### EXERCISE INPUTS
import Summits.Ventures.Crystal3D.Theorems.StickyWulffConstantPolycrystalWulffBoundTwoClassMerge
import Summits.Ventures.Crystal3D.Theorems.StickyWulffConstantPolycrystalWulffBoundPolyClosure

/-!
# `PolycrystalWulffBound`, line `PolyDensity`: REDUCTION of two-body textures to the TWO-GRAIN
# (two-phase) inequality (crux `stmt-Ventures-19482`; memo P-L2-g15 §5(7))

Route `StickyWulffConstant` of the venture `Summits/Ventures/Crystal3D`, second prover lane (poly-p2,
gen 15).  `polyBound_of_twoGrain`: if the polycrystal Wulff bound holds for every TWO-GRAIN polyhedral
texture `(S₁, S₂)` with bodies `W₁, W₂`, cross kernel `D₀` and cross charge `c₀` —

  `6·2^{1/3}(√2·|S₁ ∪ S₂|)^{2/3} ≤ [per W₁ S₁ − ι_{W₁}(S₁,S₂)] + [per W₂ S₂ − ι_{W₂}(S₂,S₁)] + c₀·ι_{D₀}(S₁,S₂)` —

then it holds for EVERY polyhedral texture whose grains carry only the two bodies `W₁, W₂` (class map
`cls`), with arbitrary non-negatively charged same-class walls and cross-class walls charged `≥ c₀`
against `D₀` (`energy_twoClassMerged_le` + `poly_biUnion`, the latter from `poly_union` / `empty_eq_iUnion_polytope`).  With `W₂ = R_m^π W₁` (the twin body),
`D₀ = Dsc m`, `c₀ = ½` this is the booked statement «the SINGLE-AXIS case of the crux (all n, all
inclinations, all cycles) ⇐ the two-phase twin inequality» (co-axial fcc lattices have exactly these two
bodies, `cruxWulffBody_eq_or_eq_reflection_image`).
WHAT THIS IS NOT: the two-grain inequality; the crux is not claimed.
-/

noncomputable section

namespace Summit.Ventures.Crystal3D.Theorems

open MeasureTheory Set Metric
open scoped RealInnerProductSpace ENNReal Pointwise
open Summit.Ventures.Crystal3D.Cruxes.TextureLiminf.TexShadow
open Literature.Analysis.Convexity

/-- **Finite unions of polyhedral grains are polyhedral**: `⋃_{f ∈ I} G f` is `Poly`. -/
theorem poly_biUnion {n : ℕ} (G : Fin n → Set E3)
    (hPoly : ∀ f, ∃ (k : ℕ) (H : Fin k → Finset (E3 × ℝ)), G f = ⋃ i, polytope (H i))
    (I : Finset (Fin n)) :
    ∃ (k : ℕ) (H : Fin k → Finset (E3 × ℝ)), (⋃ f ∈ I, G f) = ⋃ i, polytope (H i) := by
  classical
  induction I using Finset.induction_on with
  | empty => simpa using empty_eq_iUnion_polytope
  | insert g I hg ih =>
    rw [Finset.set_biUnion_insert]
    exact poly_union (hPoly g) ih

/-- **Reduction to two grains.**  If the bound holds for every two-grain polyhedral texture with
bodies `W₁` (grain 1), `W₂` (grain 2), cross kernel `D₀` and cross charge `c₀`, then it holds for every
polyhedral texture with two body classes, non-negative same-class charges and cross charges `≥ c₀`
against `D₀`. -/
theorem polyBound_of_twoGrain (W₁ W₂ D₀ : Set E3)
    (hW₁c : IsCompact W₁) (hW₁v : Convex ℝ W₁) (hW₁0 : (0 : E3) ∈ W₁) (hW₁s : -W₁ = W₁)
    (hW₂c : IsCompact W₂) (hW₂v : Convex ℝ W₂) (hW₂0 : (0 : E3) ∈ W₂) (hW₂s : -W₂ = W₂)
    (hD₀c : IsCompact D₀) (hD₀v : Convex ℝ D₀) (hD₀0 : (0 : E3) ∈ D₀) (hD₀s : -D₀ = D₀) (c₀ : ℝ)
    (H2 : ∀ (S₁ S₂ : Set E3),
      (∃ (k : ℕ) (H : Fin k → Finset (E3 × ℝ)), S₁ = ⋃ i, polytope (H i)) →
      (∃ (k : ℕ) (H : Fin k → Finset (E3 × ℝ)), S₂ = ⋃ i, polytope (H i)) →
      volume S₁ < ⊤ → volume S₂ < ⊤ → Disjoint S₁ S₂ →
        6 * (2 : ℝ) ^ ((1 : ℝ) / 3) * (Real.sqrt 2 * (volume (S₁ ∪ S₂)).toReal) ^ ((2 : ℝ) / 3) ≤
          (per W₁ S₁ - (per W₁ S₁ + per W₁ S₂ - per W₁ (S₁ ∪ S₂)) / 2) +
          (per W₂ S₂ - (per W₂ S₂ + per W₂ S₁ - per W₂ (S₂ ∪ S₁)) / 2) +
          c₀ * ((per D₀ S₁ + per D₀ S₂ - per D₀ (S₁ ∪ S₂)) / 2))
    {n : ℕ} (G : Fin n → Set E3)
    (hPoly : ∀ f, ∃ (k : ℕ) (H : Fin k → Finset (E3 × ℝ)), G f = ⋃ i, polytope (H i))
    (hvol : ∀ f, volume (G f) < ⊤) (hdisjG : ∀ f g, f ≠ g → Disjoint (G f) (G g))
    (cls : Fin n → Bool)
    (D : Fin n → Fin n → Set E3) (hDc : ∀ f g, IsCompact (D f g)) (hDv : ∀ f g, Convex ℝ (D f g))
    (hD0 : ∀ f g, (0 : E3) ∈ D f g) (hDD₀ : ∀ f g, cls f ≠ cls g → D f g = D₀)
    (c : Fin n → Fin n → ℝ) (hc0 : ∀ f g, f ≠ g → 0 ≤ c f g) (hcc₀ : ∀ f g, cls f ≠ cls g → c₀ ≤ c f g) :
    6 * (2 : ℝ) ^ ((1 : ℝ) / 3) * (Real.sqrt 2 * (volume (⋃ f, G f)).toReal) ^ ((2 : ℝ) / 3) ≤
      (∑ f, (per (if cls f then W₁ else W₂) (G f) - ∑ g, (if f = g then 0 else
        (per (if cls f then W₁ else W₂) (G f) + per (if cls f then W₁ else W₂) (G g) -
          per (if cls f then W₁ else W₂) (G f ∪ G g)) / 2))) +
      ∑ f, ∑ g, (if f = g then 0 else
        c f g / 2 * ((per (D f g) (G f) + per (D f g) (G g) - per (D f g) (G f ∪ G g)) / 2)) := by
  classical
  set K : Bool → Set E3 := fun b => if b then W₁ else W₂ with hK
  have hKc : ∀ b, IsCompact (K b) := fun b => by cases b <;> simp [hK, hW₁c, hW₂c]
  have hKv : ∀ b, Convex ℝ (K b) := fun b => by cases b <;> simp [hK, hW₁v, hW₂v]
  have hK0 : ∀ b, (0 : E3) ∈ K b := fun b => by cases b <;> simp [hK, hW₁0, hW₂0]
  have hKs : ∀ b, -K b = K b := fun b => by cases b <;> simp [hK, hW₁s, hW₂s]
  set I : Finset (Fin n) := Finset.univ.filter (fun f => cls f = true) with hI
  set J : Finset (Fin n) := Finset.univ.filter (fun f => cls f = false) with hJ
  set S₁ : Set E3 := ⋃ f ∈ I, G f with hS₁
  set S₂ : Set E3 := ⋃ f ∈ J, G f with hS₂
  -- the merged texture is a two-grain polyhedral texture
  have hP₁ := poly_biUnion G hPoly I
  have hP₂ := poly_biUnion G hPoly J
  have hv₁ : volume S₁ < ⊤ := by
    refine lt_of_le_of_lt (measure_biUnion_finset_le I G) ?_
    exact ENNReal.sum_lt_top.2 fun f _ => hvol f
  have hv₂ : volume S₂ < ⊤ := by
    refine lt_of_le_of_lt (measure_biUnion_finset_le J G) ?_
    exact ENNReal.sum_lt_top.2 fun f _ => hvol f
  have hd : Disjoint S₁ S₂ := by
    rw [hS₁, hS₂, Set.disjoint_left]
    intro x hx hx'
    obtain ⟨f, hf, hxf⟩ := mem_iUnion₂.1 hx
    obtain ⟨g, hg, hxg⟩ := mem_iUnion₂.1 hx'
    have hcf : cls f = true := (Finset.mem_filter.1 hf).2
    have hcg : cls g = false := (Finset.mem_filter.1 hg).2
    have hfg : f ≠ g := fun h => by rw [h, hcg] at hcf; exact absurd hcf (by decide)
    exact Set.disjoint_left.1 (hdisjG f g hfg) hxf hxg
  have hU : (⋃ f, G f) = S₁ ∪ S₂ := by
    ext x
    simp only [mem_iUnion, mem_union, hS₁, hS₂, hI, hJ, Finset.mem_filter,
      Finset.mem_univ, true_and, exists_prop]
    constructor
    · rintro ⟨f, hx⟩
      cases h : cls f
      · exact Or.inr ⟨f, h, hx⟩
      · exact Or.inl ⟨f, h, hx⟩
    · rintro (⟨f, -, hx⟩ | ⟨f, -, hx⟩) <;> exact ⟨f, hx⟩
  have h2 := H2 S₁ S₂ hP₁ hP₂ hv₁ hv₂ hd
  have hmerge := energy_twoClassMerged_le G hPoly hvol hdisjG cls K hKc hKv hK0 hKs D hDc hDv hD0
    D₀ hD₀c hD₀v hD₀0 hD₀s hDD₀ c hc0 c₀ hcc₀
  have hKt : K true = W₁ := by simp [hK]
  have hKf : K false = W₂ := by simp [hK]
  rw [hKt, hKf] at hmerge
  rw [hU]
  exact h2.trans hmerge

end Summit.Ventures.Crystal3D.Theorems

end
import Summits.Ventures.PercRepro.C041BlockMapClosure

/-!
# ROW C-041 — THEOREM (EAR): the block map of a host with an ear of length `ℓ` added between two vertices is the
block map of the host with the chord added plus `2^ℓ − 2` times the block map of the host (p6, gen 35; the
ear-decomposition step, from THEOREM (PATH) and the loop doubling)

Setting of `C041BlockMapPath` and `C041BlockMapReductions`.  For a host `Z₁` and two vertices `x`, `y`, the host
with the CHORD `addEdge Z₁ x y` has the new edge `none` from `x` to `y`; the EAR of length `n + 1` is the chord
replaced by a path with `n` internal vertices, `ear Z₁ x y n = pathHost (addEdge Z₁ x y) none n`.  The chord
turned into a loop is a loop at `x` (`loopify_addEdge`), which doubles the block map of `Z₁`
(`blockMap_addLoop`), so THEOREM (PATH) reads **`blockMap_ear`: `Θ_{Z₁ + ear of length n + 1} = Θ_{Z₁ + xy} +
(2^{n+1} − 2) • Θ_{Z₁}`**.  COROLLARY (`inCone_blockMap_ear`, `coneHost_ear`): the cone conjecture for block
maps is closed under adding an ear of any length — if the host with the chord and the host are cone hosts, so is
the host with the ear (the ear decomposition of a 2-connected host from a cycle, one ear at a time).
-/

namespace PercRepro

namespace ZoneZ

namespace MultiExit

open ZoneData Pendant Finset TwoExit TreeClosure

variable {V₁ E₁ U₁ U₂ : Type} (Z₁ : ZoneData V₁ E₁ U₁ U₂) (x y : V₁)

/-! ## The chord and the ear -/

/-- The host with the new edge `none` (the CHORD) from `x` to `y`. -/
def addEdge : ZoneData V₁ (Option E₁) U₁ U₂ where
  fst := fun e => match e with
    | some e => Z₁.fst e
    | none => x
  snd := fun e => match e with
    | some e => Z₁.snd e
    | none => y
  at₁ := Z₁.at₁
  at₂ := Z₁.at₂

/-- The first end of the chord. -/
theorem addEdge_fst_none : (addEdge Z₁ x y).fst none = x := rfl
/-- The second end of the chord. -/
theorem addEdge_snd_none : (addEdge Z₁ x y).snd none = y := rfl
/-- The ends of an old edge. -/
theorem addEdge_fst_some (e : E₁) : (addEdge Z₁ x y).fst (some e) = Z₁.fst e := rfl
/-- The ends of an old edge. -/
theorem addEdge_snd_some (e : E₁) : (addEdge Z₁ x y).snd (some e) = Z₁.snd e := rfl

variable [DecidableEq E₁]

/-- The chord turned into a loop is the loop at `x`. -/
theorem loopify_addEdge : loopify (addEdge Z₁ x y) none = addLoop Z₁ x := by
  unfold loopify addLoop
  congr 1
  funext e
  cases e with
  | none => rw [Function.update_self, addEdge_fst_none]
  | some e => rw [Function.update_of_ne (Option.some_ne_none e), addEdge_snd_some]

/-- The host with an EAR of length `n + 1` from `x` to `y`: the chord replaced by a path with `n` internal
vertices. -/
def ear (n : ℕ) : ZoneData (V₁ ⊕ Fin n) (Option E₁ ⊕ Fin n) U₁ U₂ := pathHost (addEdge Z₁ x y) none n

/-! ## THEOREM (EAR) -/

section Main

variable {ι : Type} (u : ι → V₁) (a₁ : V₁) (n : ℕ) [Fintype ι] [Fintype E₁]

/-- **THEOREM (EAR)**: the block map of the host with an ear of length `n + 1` from `x` to `y` is the block map of
the host with the chord `xy` plus `2^{n+1} − 2` times the block map of the host. -/
theorem blockMap_ear (w : ι → Vec6) :
    blockMap (ear Z₁ x y n) (fun k => Sum.inl (u k)) (Sum.inl a₁) w =
      blockMap (addEdge Z₁ x y) u a₁ w + ((2 : ℝ) ^ (n + 1) - 2) • blockMap Z₁ u a₁ w := by
  unfold ear
  rw [blockMap_path, loopify_addEdge, blockMap_addLoop, smul_smul,
    show ((2 : ℝ) ^ n - 1) * 2 = 2 ^ (n + 1) - 2 by ring]

/-- `2^{n+1} − 2 ≥ 0`. -/
theorem two_pow_succ_sub_two_nonneg : (0 : ℝ) ≤ 2 ^ (n + 1) - 2 := by
  have h : (1 : ℝ) ≤ 2 ^ n := one_le_pow₀ (by norm_num)
  rw [pow_succ]
  linarith

/-- **The cone conjecture for block maps is closed under adding an ear**: if the block maps of the host with the
chord and of the host send the family into the cone, so does the block map of the host with the ear. -/
theorem inCone_blockMap_ear (w : ι → Vec6) (h₁ : InCone (blockMap (addEdge Z₁ x y) u a₁ w))
    (h₂ : InCone (blockMap Z₁ u a₁ w)) :
    InCone (blockMap (ear Z₁ x y n) (fun k => Sum.inl (u k)) (Sum.inl a₁) w) := by
  rw [blockMap_ear]
  exact h₁.add (h₂.smul _ (two_pow_succ_sub_two_nonneg n))

/-- **Cone hosts are closed under adding an ear.** -/
theorem coneHost_ear (h₁ : ConeHost (addEdge Z₁ x y) u a₁) (h₂ : ConeHost Z₁ u a₁) :
    ConeHost (ear Z₁ x y n) (fun k => Sum.inl (u k)) (Sum.inl a₁) :=
  fun w hw => inCone_blockMap_ear Z₁ x y u a₁ n w (h₁ w hw) (h₂ w hw)

end Main

end MultiExit

end ZoneZ

end PercRepro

### EXERCISE DESCRIPTION
Having found the line with "maps of the host with the" in the listing above, transcribe it and every line after it to the end, exactly, with no additions.

### RESULT
/-- **The cone conjecture for block maps is closed under adding an ear**: if the block maps of the host with the
chord and of the host send the family into the cone, so does the block map of the host with the ear. -/
theorem inCone_blockMap_ear (w : ι → Vec6) (h₁ : InCone (blockMap (addEdge Z₁ x y) u a₁ w))
    (h₂ : InCone (blockMap Z₁ u a₁ w)) :
    InCone (blockMap (ear Z₁ x y n) (fun k => Sum.inl (u k)) (Sum.inl a₁) w) := by
  rw [blockMap_ear]
  exact h₁.add (h₂.smul _ (two_pow_succ_sub_two_nonneg n))

/-- **Cone hosts are closed under adding an ear.** -/
theorem coneHost_ear (h₁ : ConeHost (addEdge Z₁ x y) u a₁) (h₂ : ConeHost Z₁ u a₁) :
    ConeHost (ear Z₁ x y n) (fun k => Sum.inl (u k)) (Sum.inl a₁) :=
  fun w hw => inCone_blockMap_ear Z₁ x y u a₁ n w (h₁ w hw) (h₂ w hw)

end Main

end MultiExit

end ZoneZ

end PercRepro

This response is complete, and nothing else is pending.